Obviously things can be done with it. Consider Thaumistry. Yet what TADS 3 needed wasn’t some new game. It needed new aspects to its ecosystem. Now if Thaumistry had led to that kind of work and if that work was returned to the community, there might have been some positives. As it is, Thaumistry was just a flash in the pan, largely already forgotten. Had Thaumistry been used to kickstart some development in the TADS 3 space, however, perhaps by innovating in ways that would draw more people in, that would have been a game-changer. (No pun intended.)
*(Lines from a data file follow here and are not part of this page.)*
import Summits.AtomisticToContinuum.Crystallization.Theorems.FrustratedLawDichotomyStrainedPatchHomEntryFitHcpCentredSqSound

/-!
# The slab leaf and the production verdict with the SQUARED inner pair test: soundness, containment of the verdict of record, the consumer
# (27623 `(H) HomFloor (1/625)`, hcp half; hand-1 g36; critic rows 1331 (2c) / 1337 «the 2⁻⁹ bulk cell»)

decomp-a2c hand-1 g36 (crux `AperiodicFrustratedLawGap`, stmt-AtomisticToContinuum-27623).  `…HTA2QCentredRot` / `…HTA2QExists` VERBATIM for the verdicts of
`…SqKit`: ★★ `entryLeafOKHT4A2QQDCRS_sound` (the affine-reference slab leaf with inner verdict `entryLeafOKHQDCRS`), and for the production verdict v2
`entryLeafOKHT4A2QQDCRSE μ := decide (∃ payloads, entryLeafOKHT4A2QQDCRS …) ∨ entryLeafOKHT4A2QQDCRE μ`: `_of_certS` (a cell certified with explicit payloads and the
squared inner test), `_of_E` + ★ `treeOK_HT4A2QQDCRSE_of_E` (CONTAINMENT of the production verdict of record — every landed cell / tree stays valid), ★★ `_sound`,
★★ `hcpHalf_of_entryTreeHT4A2QQDCRSE`, ★★★ `homFloor_625_of_entryTrees6RBKP_HT4A2QQDCRSE` (the consumer), and the leaf currency `exists_tree_HT4A2QQDCRSE_of_certS`
/ `_of_cert` / `_of_HCCX` / `exists_treeOK_HT4A2QQDCRSE_of_E` for the literal ∃-tree gluing of `…EntryTreeShard.exists_tree_split_lit`.
KERNEL (hand-1 g36 probe Q2): the FULL `2⁻⁹` bulk cell `cB065 × wB9A` passes `entryLeafOKHT4A2QQDCRS muRec qX90c pB9A2 QB9 GnB9 JB065 .leaf` with ONE inner leaf (41 s)
on top of the certificate side of record (`t = 0.018`, ≈ 460 s) ⇒ ≈ 500 s per `2⁻⁹` cell END TO END (`…HTA2QCellB9S1/2/3`).

Def-free; 0 sorry; standard axioms; no instances / notation / `#eval`.  `--supports stmt-AtomisticToContinuum-27623`.
-/

noncomputable section

namespace Summit.AtomisticToContinuum.Crystallization.Theorems.FrustratedLawDichotomyStrainedPatchHomEntryLeafHT

open scoped BigOperators RealInnerProductSpace
open Literature.Analysis.ValidatedNumerics.Numerics
open Summit.AtomisticToContinuum.Crystallization.Theorems.ChargedEnergyGapNegative (E3)
open Summit.AtomisticToContinuum.Crystallization.Theorems.FrustratedLawDichotomySchurCut (effPot w₄₅ ω₄)
open Summit.AtomisticToContinuum.Crystallization.Theorems.FrustratedLawDichotomyAveragingRuleTightFree (TightNearCap BadNearCap)
open Summit.AtomisticToContinuum.Crystallization.Theorems.FrustratedLawDichotomyExemptAbsorption (ExemptNear)
open Summit.AtomisticToContinuum.Crystallization.Theorems.FrustratedLawDichotomyStrainedPatchHomSplit (ExRec latPt hexFrame hcpShift HomFloor)
open Summit.AtomisticToContinuum.Crystallization.Theorems.FrustratedLawDichotomyStrainedPatchHomCurvLeafHCC (entryLeafOKHCCX entryLeafOKHCCX_sound)
open Summit.AtomisticToContinuum.Crystallization.Theorems.FrustratedLawDichotomyStrainedPatchHomPrunedPolar (homFloor_of_prunedBoxSums_selfAdjoint)
open Summit.AtomisticToContinuum.Crystallization.Theorems.FrustratedLawDichotomyStrainedPatchHomCertTree (CertTree treeOK)
open Summit.AtomisticToContinuum.Crystallization.Theorems.FrustratedLawDichotomyStrainedPatchHomEntryGram (rootC rootW)
open Summit.AtomisticToContinuum.Crystallization.Theorems.FrustratedLawDichotomyStrainedPatchHomEntryGramHcp (rootCH rootWH)
open Summit.AtomisticToContinuum.Crystallization.Theorems.FrustratedLawDichotomyStrainedPatchHomEntryTable (muRec muRec_ok)
open Summit.AtomisticToContinuum.Crystallization.Theorems.FrustratedLawDichotomyStrainedPatchHomEntryTableP (entryLeafOK6RBKP)
open Summit.AtomisticToContinuum.Crystallization.Theorems.FrustratedLawDichotomyStrainedPatchHomEntryTreeCert (fccHalf_of_entryTree6RBKP)
open Summit.AtomisticToContinuum.Crystallization.Theorems.FrustratedLawDichotomyStrainedPatchHomEntryFlipHcp (HcpDich hcpHalf_of_entryTreeShuf)
open Summit.AtomisticToContinuum.Crystallization.Theorems.FrustratedLawDichotomyStrainedPatchHomEntryFitHcpCentred (entryLeafOKHQDCRS entryLeafOKHQDCRS_sound)

/-! ## §1. The slab leaf with the squared inner test -/

/-- ★★ Soundness of `entryLeafOKHT4A2QQDCRS` in the hver shape. [folklore chaining: `entryLeafOKHT4A2Q_sound` with `entryLeafOKHQDCRS_sound`] -/
theorem entryLeafOKHT4A2QQDCRS_sound {μ : ℤ} {q : Fin 4 → ℤ} {p : HTCert} {Q : Fin 3 → ℤ} {Gn : ℤ} {J : Fin 3 → Fin 3 × Fin 3 → ℤ}
    {t : CertTree ((Fin 3 × Fin 3) ⊕ Fin 3)} {c w : (Fin 3 × Fin 3) ⊕ Fin 3 → ℤ} (h : entryLeafOKHT4A2QQDCRS μ q p Q Gn J t c w = true) (U : E3 →L[ℝ] E3) (ξ : E3)
    (hsa : ∀ v v' : E3, ⟪U v, v'⟫ = ⟪v, U v'⟫) (hU : ‖U - 1‖ ≤ 1 / 4)
    (hbox : ∀ ab : Fin 3 × Fin 3, |(U (EuclideanSpace.single ab.2 (1 : ℝ))) ab.1 - (c (Sum.inl ab) : ℝ) / SC| ≤ (w (Sum.inl ab) : ℝ) / SC)
    (hξ : ∀ i : Fin 3, |ξ i - (c (Sum.inr i) : ℝ) / SC| ≤ (w (Sum.inr i) : ℝ) / SC) (h0 : 0 ≤ ξ 0) (h2 : 0 ≤ ξ 2) :
    (∀ (M : ℕ) (z : Fin M → E3) (cc : Fin M), Function.Injective z →
        Set.range z = {x : E3 | dist x (z cc) ≤ 133 / 10 ∧ ∃ a : Fin 3 → ℤ,
          x = z cc + latPt U hexFrame a ∨ x = z cc + latPt U hexFrame a + U (hcpShift + ξ)} →
        TightNearCap (9 / 5) (3 / 2) z cc ∨ ExemptNear (9 / 5) ExRec z cc ∨ BadNearCap (9 / 5) (3 / 2) z cc) ∨
      (μ : ℝ) / SC ≤ ∑ b ∈ (Fintype.piFinset fun _ : Fin 3 => Finset.Icc (-7 : ℤ) 7).filter (fun b => b ≠ 0), effPot w₄₅ ω₄ (3 / 400) ‖latPt U hexFrame b‖ +
        ∑ b ∈ (Fintype.piFinset fun _ : Fin 3 => Finset.Icc (-7 : ℤ) 7), effPot w₄₅ ω₄ (3 / 400) ‖latPt U hexFrame b + U (hcpShift + ξ)‖ :=
  entryLeafOKHT4A2Q_sound (fun c' w' hv V η hVsa hV1 hVb hη h0' h2' => entryLeafOKHQDCRS_sound c' w' hv V η hVsa hV1 hVb hη h0' h2') h U ξ hsa hU hbox hξ h0 h2

/-! ## §2. The production verdict v2: leaf lemmas, containment, soundness, consumer -/

/-- ★ A cell certified with EXPLICIT payloads and the squared inner test passes the production verdict v2. [formal bookkeeping] -/
theorem entryLeafOKHT4A2QQDCRSE_of_certS {μ : ℤ} {q : Fin 4 → ℤ} {p : HTCert} {Q : Fin 3 → ℤ} {Gn : ℤ} {J : Fin 3 → Fin 3 × Fin 3 → ℤ}
    {t : CertTree ((Fin 3 × Fin 3) ⊕ Fin 3)} {c w : (Fin 3 × Fin 3) ⊕ Fin 3 → ℤ} (h : entryLeafOKHT4A2QQDCRS μ q p Q Gn J t c w = true) :
    entryLeafOKHT4A2QQDCRSE μ c w = true := by
  unfold entryLeafOKHT4A2QQDCRSE
  rw [Bool.or_eq_true]
  exact Or.inl (@decide_eq_true _ (Classical.propDecidable _) ⟨q, p, Q, Gn, J, t, h⟩)

/-- CONTAINMENT at the leaf: the production verdict of record `entryLeafOKHT4A2QQDCRE μ` implies v2. [formal bookkeeping] -/
theorem entryLeafOKHT4A2QQDCRSE_of_E {μ : ℤ} {c w : (Fin 3 × Fin 3) ⊕ Fin 3 → ℤ} (h : entryLeafOKHT4A2QQDCRE μ c w = true) :
    entryLeafOKHT4A2QQDCRSE μ c w = true := by
  unfold entryLeafOKHT4A2QQDCRSE
  rw [Bool.or_eq_true]
  exact Or.inr h

/-- A cell certified with explicit payloads for the slab leaf OF RECORD passes v2. [formal bookkeeping] -/
theorem entryLeafOKHT4A2QQDCRSE_of_cert {μ : ℤ} {q : Fin 4 → ℤ} {p : HTCert} {Q : Fin 3 → ℤ} {Gn : ℤ} {J : Fin 3 → Fin 3 × Fin 3 → ℤ}
    {t : CertTree ((Fin 3 × Fin 3) ⊕ Fin 3)} {c w : (Fin 3 × Fin 3) ⊕ Fin 3 → ℤ} (h : entryLeafOKHT4A2QQDCR μ q p Q Gn J t c w = true) :
    entryLeafOKHT4A2QQDCRSE μ c w = true :=
  entryLeafOKHT4A2QQDCRSE_of_E (entryLeafOKHT4A2QQDCRE_of_cert h)

/-- A cell passing the union verdict of record passes v2. [formal bookkeeping] -/
theorem entryLeafOKHT4A2QQDCRSE_of_HCCX {μ : ℤ} {c w : (Fin 3 × Fin 3) ⊕ Fin 3 → ℤ} (h : entryLeafOKHCCX μ c w = true) :
    entryLeafOKHT4A2QQDCRSE μ c w = true :=
  entryLeafOKHT4A2QQDCRSE_of_E (entryLeafOKHT4A2QQDCRE_of_HCCX h)

/-- ★ CONTAINMENT for whole certificate trees: a tree accepted by the production verdict of record is accepted by v2. [formal bookkeeping] -/
theorem treeOK_HT4A2QQDCRSE_of_E {μ : ℤ} {t : CertTree ((Fin 3 × Fin 3) ⊕ Fin 3)} {c w : (Fin 3 × Fin 3) ⊕ Fin 3 → ℤ}
    (h : treeOK (entryLeafOKHT4A2QQDCRE μ) t c w = true) : treeOK (entryLeafOKHT4A2QQDCRSE μ) t c w = true :=
  treeOK_mono (fun _ _ h' => entryLeafOKHT4A2QQDCRSE_of_E h') t c w h

/-- ★★ Soundness of `entryLeafOKHT4A2QQDCRSE` in the hver shape. [folklore chaining: a classical witness of the existential feeds
`entryLeafOKHT4A2QQDCRS_sound`; the other disjunct is `entryLeafOKHT4A2QQDCRE_sound`] -/
theorem entryLeafOKHT4A2QQDCRSE_sound {μ : ℤ} {c w : (Fin 3 × Fin 3) ⊕ Fin 3 → ℤ} (h : entryLeafOKHT4A2QQDCRSE μ c w = true) (U : E3 →L[ℝ] E3) (ξ : E3)
    (hsa : ∀ v v' : E3, ⟪U v, v'⟫ = ⟪v, U v'⟫) (hU : ‖U - 1‖ ≤ 1 / 4)
    (hbox : ∀ ab : Fin 3 × Fin 3, |(U (EuclideanSpace.single ab.2 (1 : ℝ))) ab.1 - (c (Sum.inl ab) : ℝ) / SC| ≤ (w (Sum.inl ab) : ℝ) / SC)
    (hξ : ∀ i : Fin 3, |ξ i - (c (Sum.inr i) : ℝ) / SC| ≤ (w (Sum.inr i) : ℝ) / SC) (h0 : 0 ≤ ξ 0) (h2 : 0 ≤ ξ 2) :
    (∀ (M : ℕ) (z : Fin M → E3) (cc : Fin M), Function.Injective z →
        Set.range z = {x : E3 | dist x (z cc) ≤ 133 / 10 ∧ ∃ a : Fin 3 → ℤ,
          x = z cc + latPt U hexFrame a ∨ x = z cc + latPt U hexFrame a + U (hcpShift + ξ)} →
        TightNearCap (9 / 5) (3 / 2) z cc ∨ ExemptNear (9 / 5) ExRec z cc ∨ BadNearCap (9 / 5) (3 / 2) z cc) ∨
      (μ : ℝ) / SC ≤ ∑ b ∈ (Fintype.piFinset fun _ : Fin 3 => Finset.Icc (-7 : ℤ) 7).filter (fun b => b ≠ 0), effPot w₄₅ ω₄ (3 / 400) ‖latPt U hexFrame b‖ +
        ∑ b ∈ (Fintype.piFinset fun _ : Fin 3 => Finset.Icc (-7 : ℤ) 7), effPot w₄₅ ω₄ (3 / 400) ‖latPt U hexFrame b + U (hcpShift + ξ)‖ := by
  unfold entryLeafOKHT4A2QQDCRSE at h
  rw [Bool.or_eq_true] at h
  rcases h with h | h
  · obtain ⟨q, p, Q, Gn, J, t, ht⟩ := @of_decide_eq_true _ (Classical.propDecidable _) h
    exact entryLeafOKHT4A2QQDCRS_sound ht U ξ hsa hU hbox hξ h0 h2
  · exact entryLeafOKHT4A2QQDCRE_sound h U ξ hsa hU hbox hξ h0 h2

/-- ★★ The hcp half from ONE certificate tree over `entryLeafOKHT4A2QQDCRSE μ`. [folklore chaining] -/
theorem hcpHalf_of_entryTreeHT4A2QQDCRSE {m : ℝ} {μ : ℤ} (hμ : 2 * (m + (-(7175 / 10000) + 3 / 400)) * SC ≤ μ)
    {t : CertTree ((Fin 3 × Fin 3) ⊕ Fin 3)} (h : treeOK (entryLeafOKHT4A2QQDCRSE μ) t rootCH rootWH = true) :
    ∀ (U : E3 →L[ℝ] E3) (ξ : E3), (∀ v w : E3, inner ℝ (U v) w = inner ℝ v (U w)) → (∀ w : E3, 0 ≤ inner ℝ w (U w)) →
      ‖U - 1‖ ≤ 1 / 4 → ‖ξ‖ ≤ 1 / 4 → HcpDich m U ξ :=
  hcpHalf_of_entryTreeShuf hμ (entryLeafOKHT4A2QQDCRSE μ) (fun _ _ hv U ξ hsa hU hbox hξ h0 h2 => entryLeafOKHT4A2QQDCRSE_sound hv U ξ hsa hU hbox hξ h0 h2) h

/-- ★★★ **`(H) HomFloor (1/625)` FROM THE fcc ∃-TREE AND ONE hcp ∃-TREE OVER THE PRODUCTION VERDICT v2** (`μ = muRec`): every leaf is an explicit-payload
slab-leaf kernel fact of its cell (squared OR linearised inner test) or the union verdict of record, glued by the literal ∃-tree currency. [folklore] -/
theorem homFloor_625_of_entryTrees6RBKP_HT4A2QQDCRSE
    (hF : ∃ t : CertTree (Fin 3 × Fin 3), treeOK (entryLeafOK6RBKP muRec) t rootC rootW = true)
    (hH : ∃ t : CertTree ((Fin 3 × Fin 3) ⊕ Fin 3), treeOK (entryLeafOKHT4A2QQDCRSE muRec) t rootCH rootWH = true) : HomFloor (1 / 625) := by
  obtain ⟨tF, htF⟩ := hF
  obtain ⟨tH, htH⟩ := hH
  exact homFloor_of_prunedBoxSums_selfAdjoint (fccHalf_of_entryTree6RBKP muRec_ok htF) (hcpHalf_of_entryTreeHT4A2QQDCRSE muRec_ok htH)

/-- ★★★ CONTAINMENT at the consumer: the `hH` hypothesis of the consumer of record `…HTA2QExists.homFloor_625_of_entryTrees6RBKP_HT4A2QQDCRE` yields the `hH`
hypothesis of the v2 consumer. [formal bookkeeping] -/
theorem exists_treeOK_HT4A2QQDCRSE_of_E {μ : ℤ} {c w : (Fin 3 × Fin 3) ⊕ Fin 3 → ℤ}
    (hH : ∃ t : CertTree ((Fin 3 × Fin 3) ⊕ Fin 3), treeOK (entryLeafOKHT4A2QQDCRE μ) t c w = true) :
    ∃ t : CertTree ((Fin 3 × Fin 3) ⊕ Fin 3), treeOK (entryLeafOKHT4A2QQDCRSE μ) t c w = true := by
  obtain ⟨t, ht⟩ := hH
  exact ⟨t, treeOK_HT4A2QQDCRSE_of_E ht⟩

/-- ★ LEAF CURRENCY: a cell certified with explicit payloads and the squared inner test IS a one-leaf ∃-tree over v2. [formal bookkeeping] -/
theorem exists_tree_HT4A2QQDCRSE_of_certS {μ : ℤ} {q : Fin 4 → ℤ} {p : HTCert} {Q : Fin 3 → ℤ} {Gn : ℤ} {J : Fin 3 → Fin 3 × Fin 3 → ℤ}
    {t : CertTree ((Fin 3 × Fin 3) ⊕ Fin 3)} {c w : (Fin 3 × Fin 3) ⊕ Fin 3 → ℤ} (h : entryLeafOKHT4A2QQDCRS μ q p Q Gn J t c w = true) :
    ∃ t' : CertTree ((Fin 3 × Fin 3) ⊕ Fin 3), treeOK (entryLeafOKHT4A2QQDCRSE μ) t' c w = true :=
  ⟨.leaf, entryLeafOKHT4A2QQDCRSE_of_certS h⟩

/-- LEAF CURRENCY for a cell certified under the slab leaf of record. [formal bookkeeping] -/
theorem exists_tree_HT4A2QQDCRSE_of_cert {μ : ℤ} {q : Fin 4 → ℤ} {p : HTCert} {Q : Fin 3 → ℤ} {Gn : ℤ} {J : Fin 3 → Fin 3 × Fin 3 → ℤ}
    {t : CertTree ((Fin 3 × Fin 3) ⊕ Fin 3)} {c w : (Fin 3 × Fin 3) ⊕ Fin 3 → ℤ} (h : entryLeafOKHT4A2QQDCR μ q p Q Gn J t c w = true) :
    ∃ t' : CertTree ((Fin 3 × Fin 3) ⊕ Fin 3), treeOK (entryLeafOKHT4A2QQDCRSE μ) t' c w = true :=
  ⟨.leaf, entryLeafOKHT4A2QQDCRSE_of_cert h⟩

/-- LEAF CURRENCY for the union verdict of record. [formal bookkeeping] -/
theorem exists_tree_HT4A2QQDCRSE_of_HCCX {μ : ℤ} {c w : (Fin 3 × Fin 3) ⊕ Fin 3 → ℤ} (h : entryLeafOKHCCX μ c w = true) :
    ∃ t' : CertTree ((Fin 3 × Fin 3) ⊕ Fin 3), treeOK (entryLeafOKHT4A2QQDCRSE μ) t' c w = true :=
  ⟨.leaf, entryLeafOKHT4A2QQDCRSE_of_HCCX h⟩

end Summit.AtomisticToContinuum.Crystallization.Theorems.FrustratedLawDichotomyStrainedPatchHomEntryLeafHT
end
It’s very clear that Inform now rules the parser-based text adventure world. TADS will likely never make a comeback and while that might be depressing for some, it’s very clarifying for those coming onto the scene who want to know where to spend their time.

Good point, EE.

One factor to think about is that for the most part, Inform 7 and TADS can be used to make almost identical games and either is viable, whether you want to forge through and use TADS (with moderate help - rarely on here does a TADS question go unanswered by someone eventually) or Inform with its much wider resource of active users.

I have similar regrets about the closing of Storynexus, which allowed people to make and monetize their own games in the format of Fallen London with a deck and cards and turns that regenerated over time. There’s no other system that does anything similar - well Varytale, kinda, but it’s defunct as well.

Similarly, ASM is moving to a Javascript format that fundamentally changes how you write those games and I’m despairing of ever learning it without some significant buckle-down time to learn JS. I may be sticking with 6.1 which is all macros and I pretty much understand. Hopefully, the devs won’t stop answering questions about it.